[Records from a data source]
----------

import Mathlib
import Literature.NumberTheory.LFunctions.Zhang2022.Section17Eq173Sizes
import HarnessLib

/-!
# Zhang (2022) §17 (17.3): `Φ₃⁺(p) = pΣ_{n<D⁴}ν*(n)ν(n)/n + o(p)` from the term-by-term display
# (§17.u005) and a divisor-type bound on `ν*` — the "by trivial estimation" step, kernel edge

Topic `Literature/NumberTheory/LFunctions/Zhang2022` (Landau–Siegel audit tree; verdict-neutral).
Y. Zhang, *Discrete mean estimates and the Landau–Siegel zero*, arXiv:2211.02515v1 (2022)
[Zhang2022LandauSiegel] — **an unrefereed manuscript under adjudication**; the hypotheses below are
CLAIM nodes of the manuscript as typed by the cell (`Typed.Section17`), stated not asserted.
§17 p. 96 (tex L4723–L4728; DAG `Z22:§17.u005`, `Z22:(17.3)` of the cell siegel-zhang):

> [u005] `Φ₃⁺(p) = Σ_m Σ_{n<D⁴} (ν*(m)ν(n)/n)(n/m)^{s₀}(Σ*_{ψ (mod p)}ψ(m)ψ̄(n))exp{−𝓛₂²log²(n/m)}
> + O(ε)`. By trivial estimation, the contribution from the terms with `m ≠ n` above is `o(p)`.
> Hence `Φ₃⁺(p) = pΣ_{n<D⁴} ν*(n)ν(n)/n + o(p)`. (17.3)

This file proves the passage u005 ⇒ (17.3) in the kernel, GIVEN u005 and the divisor-type size
bound `|ν*(n)| ≤ C·n^{1/4}` (uniform; true for the five-fold convolution of `τ₂`-bounded sequences
that `ν*` is (§17.u004), not proved here):

* `claim17_offdiag_of_nuStar_bound` — **"the contribution from the terms with `m ≠ n` is `o(p)`"**
  (the typed inline claim `Claim17_offdiag c′`) from the `ν*`-bound: the off-diagonal part is
  `≤ 4C(Σ_m m^{−5/4})D¹⁶ = o(P) = o(p)` (`offDiagonal_bound_at`, file `Section17Eq173Sizes`);
* `eq17_3_of` — **(17.3) from u005 and the `ν*`-bound**: the u005 double sum splits (tree
  `SmoothWeight.tsum_eq_diagonal_add_offDiagonal`) into the DIAGONAL, which is EXACTLY
  `(p − 2)·Σ_{n<D⁴}ν*(n)ν(n)/n` (`p − 2` primitive characters mod `p`, `p ∤ n` for `n < D⁴ < p`:
  `Skeleton.sum_finsetOf_p_char_mul_conj`, `SmoothWeight.sum_diagonal_eq`), plus the off-diagonal
  `o(p)`; `2|Σ_{n<D⁴}ν*(n)ν(n)/n| ≤ 2CD⁵ = o(p)` absorbs the difference with the printed factor `p`,
  and the `O(ε) = O(e^{−c𝓛¹⁰})` of u005 is `≤ |C₅| = o(p)`.

So the node (17.3) reduces to u005 (the contour shift `𝔍(1) → σ = 3/2` + term-by-term integration,
being closed in the cell on `SmoothWeightMellin`/`SmoothWeightSegmentTail`) and the elementary
`ν*`-bound. (17.3) is not itself an input of `Ded1710` — §17.u007 restates it with replaced
coefficients — so this closes the DAG node `Z22:(17.3)` and the inline off-diagonal claim only.
WHAT THIS IS NOT: a proof of u005 or of the `ν*`-bound; any claim about Theorems 1–2 of the source
or about Landau–Siegel zeros; nothing here bears on the cell's verdict on (8.24).

## References

* Y. Zhang, arXiv:2211.02515v1 (2022), §17 p. 96, (17.3). [cite: Zhang2022LandauSiegel, §17 (17.3)]
-/

noncomputable section

open Complex Real ComplexConjugate Finset
open Literature.NumberTheory.LFunctions.Zhang2022.Skeleton
open Literature.NumberTheory.LFunctions.Zhang2022.Typed.Section17

namespace Literature.NumberTheory.LFunctions.Zhang2022.Phi3Eval

section Main

variable {c' : ℝ}

/-- **"By trivial estimation, the contribution from the terms with `m ≠ n` above is `o(p)`"**
(§17 p. 96, tex L4726) — the typed inline claim `Claim17_offdiag c′` HOLDS given the divisor-type
bound `|ν*(n)| ≤ Cn^{1/4}` (uniform in `D`): the off-diagonal part is `≤ 4CζD¹⁶ = o(P) = o(p)`.
[cite: Zhang2022LandauSiegel, §17 (17.3) p.96] -/
theorem claim17_offdiag_of_nuStar_bound
    (hν : ∃ C : ℝ, ForAllLarge fun _D _ χ => ∀ n : ℕ, ‖nuStar c' χ n‖ ≤ C * (n : ℝ) ^ (1 / 4 : ℝ)) :
    Claim17_offdiag c' := by
  intro ε hε
  obtain ⟨C, hC⟩ := hν
  set Z : ℝ := ∑' m : ℕ, (m : ℝ) ^ (-(5 / 4 : ℝ)) with hZ
  obtain ⟨D₀, h⟩ := (hC.and (forAllLarge_le_ell 2)).and
    (forAllLarge_const_mul_pow_le (4 * C * Z) hε 16)
  refine ⟨D₀, fun D _ χ hD hq hprim _hA p hp => ?_⟩
  obtain ⟨⟨eC, hℓ⟩, hpoly⟩ := h D χ hD hq hprim
  have hb := (offDiagonal_bound_at χ hℓ hp eC).2
  have hP : bigP D < p := bigP_lt_of_mem_primeWindow hp
  calc ‖∑' m : ℕ, ∑ n ∈ (Finset.Ico 1 (D ^ 4)).filter (fun n => n ≠ m), term_u005 c' χ p m n‖
      ≤ 4 * C * Z * (D : ℝ) ^ 16 := hb
    _ ≤ ε * bigP D := hpoly
    _ ≤ ε * p := mul_le_mul_of_nonneg_left hP.le hε.le

/-- **(17.3) from §17.u005 and the `ν*`-bound** (§17 p. 96: "By trivial estimation … Hence
`Φ₃⁺(p) = pΣ_{n<D⁴}ν*(n)ν(n)/n + o(p)` (17.3)"): with `S = Σ_{1≤n<D⁴}ν*(n)ν(n)/n`, the u005 double sum
splits (tree: `SmoothWeight.tsum_eq_diagonal_add_offDiagonal`) into the DIAGONAL, which is EXACTLY
`(p − 2)·S` (`Σ*_{ψ (mod p)}|ψ(n)|² = p − 2` since `p ∤ n` for `1 ≤ n < D⁴ < p`; tree
`Skeleton.sum_finsetOf_p_char_mul_conj`, `SmoothWeight.sum_diagonal_eq`), plus the off-diagonal
`o(p)` (`claim17_offdiag_of_nuStar_bound`); and `2|S| ≤ 2CD⁵ = o(p)`, `O(e^{−c𝓛¹⁰}) ≤ |C₅| = o(p)`.
[cite: Zhang2022LandauSiegel, §17 (17.3) p.96] -/
theorem eq17_3_of (h5 : Step17_u005 c')
    (hν : ∃ C : ℝ, ForAllLarge fun _D _ χ => ∀ n : ℕ, ‖nuStar c' χ n‖ ≤ C * (n : ℝ) ^ (1 / 4 : ℝ)) :
    Eq17_3 c' := by
  intro ε hε
  obtain ⟨c₅, _hc₅pos, C₅, h5'⟩ := h5
  obtain ⟨C, hC⟩ := hν
  have hε3 : 0 < ε / 3 := by positivity
  obtain ⟨D₀, h⟩ := ((((h5'.and hC).and (forAllLarge_le_ell 2)).and
    (forAllLarge_const_mul_pow_le (4 * C * ∑' m : ℕ, (m : ℝ) ^ (-(5 / 4 : ℝ))) hε3 16)).and
    (forAllLarge_const_mul_pow_le (2 * C) hε3 5)).and
    (forAllLarge_const_mul_pow_le (|C₅|) hε3 0)
  refine ⟨D₀, fun D _ χ hD hq hprim hA p hp => ?_⟩
  obtain ⟨⟨⟨⟨⟨e5, eC⟩, hℓ⟩, hpoly16⟩, hpoly5⟩, hpoly0⟩ := h D χ hD hq hprim
  have hP : bigP D < p := bigP_lt_of_mem_primeWindow hp
  have hD4nat : D ^ 4 < p := by
    have := (pow_four_lt_and_log_ge hℓ hp).1
    exact_mod_cast (show ((D ^ 4 : ℕ) : ℝ) < p by push_cast; exact this)
  have hS0 : (0 : ℕ) ∉ Finset.Ico 1 (D ^ 4) := by simp
  -- the typed term = the tree's term (for `n` in the range)
  have hterm : ∀ m n, n ∈ Finset.Ico 1 (D ^ 4) → term_u005 c' χ p m n =
      LSeries.term (nuStar c' χ) (SmoothWeight.s0 (t0 D)) m *
          (nu χ n * (n : ℂ) ^ (SmoothWeight.s0 (t0 D) - 1)) *
        cexp (-(ell2 D : ℂ) ^ 2 * (Real.log ((n : ℝ) / m) : ℂ) ^ 2) *
        (fun m n : ℕ => ∑ x ∈ chrMod D p, x.ψ (m : ZMod x.p) * conj (x.ψ (n : ZMod x.p))) m n :=
    fun m n hn => term_u005_eq c' χ p m n (by rw [Finset.mem_Ico] at hn; omega)
  have hfunOff : (fun m : ℕ => ∑ n ∈ (Finset.Ico 1 (D ^ 4)).filter (fun n => n ≠ m),
      term_u005 c' χ p m n) = fun m : ℕ => ∑ n ∈ (Finset.Ico 1 (D ^ 4)).filter (fun n => n ≠ m),
      LSeries.term (nuStar c' χ) (SmoothWeight.s0 (t0 D)) m *
          (nu χ n * (n : ℂ) ^ (SmoothWeight.s0 (t0 D) - 1)) *
        cexp (-(ell2 D : ℂ) ^ 2 * (Real.log ((n : ℝ) / m) : ℂ) ^ 2) *
        (fun m n : ℕ => ∑ x ∈ chrMod D p, x.ψ (m : ZMod x.p) * conj (x.ψ (n : ZMod x.p))) m n :=
    funext fun m => Finset.sum_congr rfl fun n hn => hterm m n (Finset.mem_filter.mp hn).1
  have hfull : ∑' m : ℕ, ∑ n ∈ Finset.Ico 1 (D ^ 4), term_u005 c' χ p m n =
      ∑' m : ℕ, ∑ n ∈ Finset.Ico 1 (D ^ 4),
        LSeries.term (nuStar c' χ) (SmoothWeight.s0 (t0 D)) m *
            (nu χ n * (n : ℂ) ^ (SmoothWeight.s0 (t0 D) - 1)) *
          cexp (-(ell2 D : ℂ) ^ 2 * (Real.log ((n : ℝ) / m) : ℂ) ^ 2) *
          (fun m n : ℕ => ∑ x ∈ chrMod D p, x.ψ (m : ZMod x.p) * conj (x.ψ (n : ZMod x.p))) m n :=
    tsum_congr fun m => Finset.sum_congr rfl fun n hn => hterm m n hn
  -- off-diagonal: summable and `≤ 4CZ·D¹⁶ ≤ (ε/3)p`
  have hoffb := offDiagonal_bound_at χ hℓ hp eC
  rw [hfunOff] at hoffb
  obtain ⟨hsum, hoffle⟩ := hoffb
  -- diagonal `= (p − 2)·S`
  have hXd : ∀ n ∈ Finset.Ico 1 (D ^ 4),
      (fun m n : ℕ => ∑ x ∈ chrMod D p, x.ψ (m : ZMod x.p) * conj (x.ψ (n : ZMod x.p))) n n =
        (p : ℂ) - 2 := by
    intro n hn
    rw [Finset.mem_Ico] at hn
    have hndvd : ¬ p ∣ n := fun hdvd => by
      have := Nat.le_of_dvd (by omega) hdvd; omega
    show ∑ x ∈ chrMod D p, x.ψ (n : ZMod x.p) * conj (x.ψ (n : ZMod x.p)) = (p : ℂ) - 2
    rw [chrMod, sum_finsetOf_p_char_mul_conj hp n n, if_pos ⟨rfl, hndvd⟩, if_pos ⟨hndvd, hndvd⟩]
    ring
  have hdiag := SmoothWeight.sum_diagonal_eq (L₂ := ell2 D) (t0 D) (nuStar c' χ) (nu χ) hS0
    (fun m n : ℕ => ∑ x ∈ chrMod D p, x.ψ (m : ZMod x.p) * conj (x.ψ (n : ZMod x.p))) hXd
  have hsplit := SmoothWeight.tsum_eq_diagonal_add_offDiagonal (L₂ := ell2 D) (t0 D) (nuStar c' χ)
    (nu χ) (fun m n : ℕ => ∑ x ∈ chrMod D p, x.ψ (m : ZMod x.p) * conj (x.ψ (n : ZMod x.p))) hsum
  rw [hdiag] at hsplit
  -- `hsplit : (tree double sum) = (p − 2)·S + (tree off-diagonal)`
  -- the three pieces
  have hb1 : ‖Phi3plus c' χ p - ∑' m : ℕ, ∑ n ∈ Finset.Ico 1 (D ^ 4), term_u005 c' χ p m n‖ ≤
      ε / 3 * p := by
    refine (e5 hA p hp).trans ?_
    have hexp : Real.exp (-c₅ * ell D ^ 10) ≤ 1 := by
      rw [Real.exp_le_one_iff]
      have : 0 ≤ ell D ^ 10 := by positivity
      nlinarith
    calc C₅ * Real.exp (-c₅ * ell D ^ 10) ≤ |C₅| * 1 := by
          refine (le_abs_self _).trans ?_
          rw [abs_mul, abs_of_nonneg (Real.exp_nonneg _)]
          exact mul_le_mul_of_nonneg_left hexp (abs_nonneg _)
      _ = |C₅| * (D : ℝ) ^ 0 := by rw [pow_zero]
      _ ≤ ε / 3 * bigP D := hpoly0
      _ ≤ ε / 3 * p := mul_le_mul_of_nonneg_left hP.le hε3.le
  have hb2 := hoffle.trans (hpoly16.trans (mul_le_mul_of_nonneg_left hP.le hε3.le))
  have hb3 : ‖(2 : ℂ) * ∑ n ∈ Finset.Ico 1 (D ^ 4), nuStar c' χ n * nu χ n / (n : ℂ)‖ ≤
      ε / 3 * p := by
    rw [norm_mul, Complex.norm_two]
    calc 2 * ‖∑ n ∈ Finset.Ico 1 (D ^ 4), nuStar c' χ n * nu χ n / (n : ℂ)‖
        ≤ 2 * (C * (D : ℝ) ^ 5) := mul_le_mul_of_nonneg_left (norm_diagSum_le χ eC) (by norm_num)
      _ = 2 * C * (D : ℝ) ^ 5 := by ring
      _ ≤ ε / 3 * bigP D := hpoly5
      _ ≤ ε / 3 * p := mul_le_mul_of_nonneg_left hP.le hε3.le
  -- assemble: `Φ₃⁺ − pS = (Φ₃⁺ − ΣΣ) + off − 2S`
  rw [hsplit] at hfull
  have hid : Phi3plus c' χ p -
      (p : ℂ) * ∑ n ∈ Finset.Ico 1 (D ^ 4), nuStar c' χ n * nu χ n / (n : ℂ) =
      (Phi3plus c' χ p - ∑' m : ℕ, ∑ n ∈ Finset.Ico 1 (D ^ 4), term_u005 c' χ p m n) +
        (∑' m : ℕ, ∑ n ∈ (Finset.Ico 1 (D ^ 4)).filter (fun n => n ≠ m),
          LSeries.term (nuStar c' χ) (SmoothWeight.s0 (t0 D)) m *
              (nu χ n * (n : ℂ) ^ (SmoothWeight.s0 (t0 D) - 1)) *
            cexp (-(ell2 D : ℂ) ^ 2 * (Real.log ((n : ℝ) / m) : ℂ) ^ 2) *
            (fun m n : ℕ => ∑ x ∈ chrMod D p, x.ψ (m : ZMod x.p) * conj (x.ψ (n : ZMod x.p))) m n) -
        2 * ∑ n ∈ Finset.Ico 1 (D ^ 4), nuStar c' χ n * nu χ n / (n : ℂ) := by
    rw [hfull]; ring
  rw [hid]
  refine ((norm_sub_le _ _).trans (add_le_add (norm_add_le _ _) le_rfl)).trans ?_
  calc ‖Phi3plus c' χ p - ∑' m : ℕ, ∑ n ∈ Finset.Ico 1 (D ^ 4), term_u005 c' χ p m n‖ +
        ‖∑' m : ℕ, ∑ n ∈ (Finset.Ico 1 (D ^ 4)).filter (fun n => n ≠ m),
          LSeries.term (nuStar c' χ) (SmoothWeight.s0 (t0 D)) m *
              (nu χ n * (n : ℂ) ^ (SmoothWeight.s0 (t0 D) - 1)) *
            cexp (-(ell2 D : ℂ) ^ 2 * (Real.log ((n : ℝ) / m) : ℂ) ^ 2) *
            (fun m n : ℕ => ∑ x ∈ chrMod D p, x.ψ (m : ZMod x.p) * conj (x.ψ (n : ZMod x.p))) m n‖ +
        ‖(2 : ℂ) * ∑ n ∈ Finset.Ico 1 (D ^ 4), nuStar c' χ n * nu χ n / (n : ℂ)‖
      ≤ ε / 3 * p + ε / 3 * p + ε / 3 * p := add_le_add (add_le_add hb1 hb2) hb3
    _ = ε * p := by ring

end Main

end Literature.NumberTheory.LFunctions.Zhang2022.Phi3Eval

----------

_Instructions for the task_: Scan the records above for the lines holding "obtain ⟨D₀, h⟩ := ((((h5'.and" and "term_u005 c' χ p m n) = fun". Transcribe those two and every line between them word for word, and no others.

_Result_:
  obtain ⟨D₀, h⟩ := ((((h5'.and hC).and (forAllLarge_le_ell 2)).and
    (forAllLarge_const_mul_pow_le (4 * C * ∑' m : ℕ, (m : ℝ) ^ (-(5 / 4 : ℝ))) hε3 16)).and
    (forAllLarge_const_mul_pow_le (2 * C) hε3 5)).and
    (forAllLarge_const_mul_pow_le (|C₅|) hε3 0)
  refine ⟨D₀, fun D _ χ hD hq hprim hA p hp => ?_⟩
  obtain ⟨⟨⟨⟨⟨e5, eC⟩, hℓ⟩, hpoly16⟩, hpoly5⟩, hpoly0⟩ := h D χ hD hq hprim
  have hP : bigP D < p := bigP_lt_of_mem_primeWindow hp
  have hD4nat : D ^ 4 < p := by
    have := (pow_four_lt_and_log_ge hℓ hp).1
    exact_mod_cast (show ((D ^ 4 : ℕ) : ℝ) < p by push_cast; exact this)
  have hS0 : (0 : ℕ) ∉ Finset.Ico 1 (D ^ 4) := by simp
  -- the typed term = the tree's term (for `n` in the range)
  have hterm : ∀ m n, n ∈ Finset.Ico 1 (D ^ 4) → term_u005 c' χ p m n =
      LSeries.term (nuStar c' χ) (SmoothWeight.s0 (t0 D)) m *
          (nu χ n * (n : ℂ) ^ (SmoothWeight.s0 (t0 D) - 1)) *
        cexp (-(ell2 D : ℂ) ^ 2 * (Real.log ((n : ℝ) / m) : ℂ) ^ 2) *
        (fun m n : ℕ => ∑ x ∈ chrMod D p, x.ψ (m : ZMod x.p) * conj (x.ψ (n : ZMod x.p))) m n :=
    fun m n hn => term_u005_eq c' χ p m n (by rw [Finset.mem_Ico] at hn; omega)
  have hfunOff : (fun m : ℕ => ∑ n ∈ (Finset.Ico 1 (D ^ 4)).filter (fun n => n ≠ m),
      term_u005 c' χ p m n) = fun m : ℕ => ∑ n ∈ (Finset.Ico 1 (D ^ 4)).filter (fun n => n ≠ m),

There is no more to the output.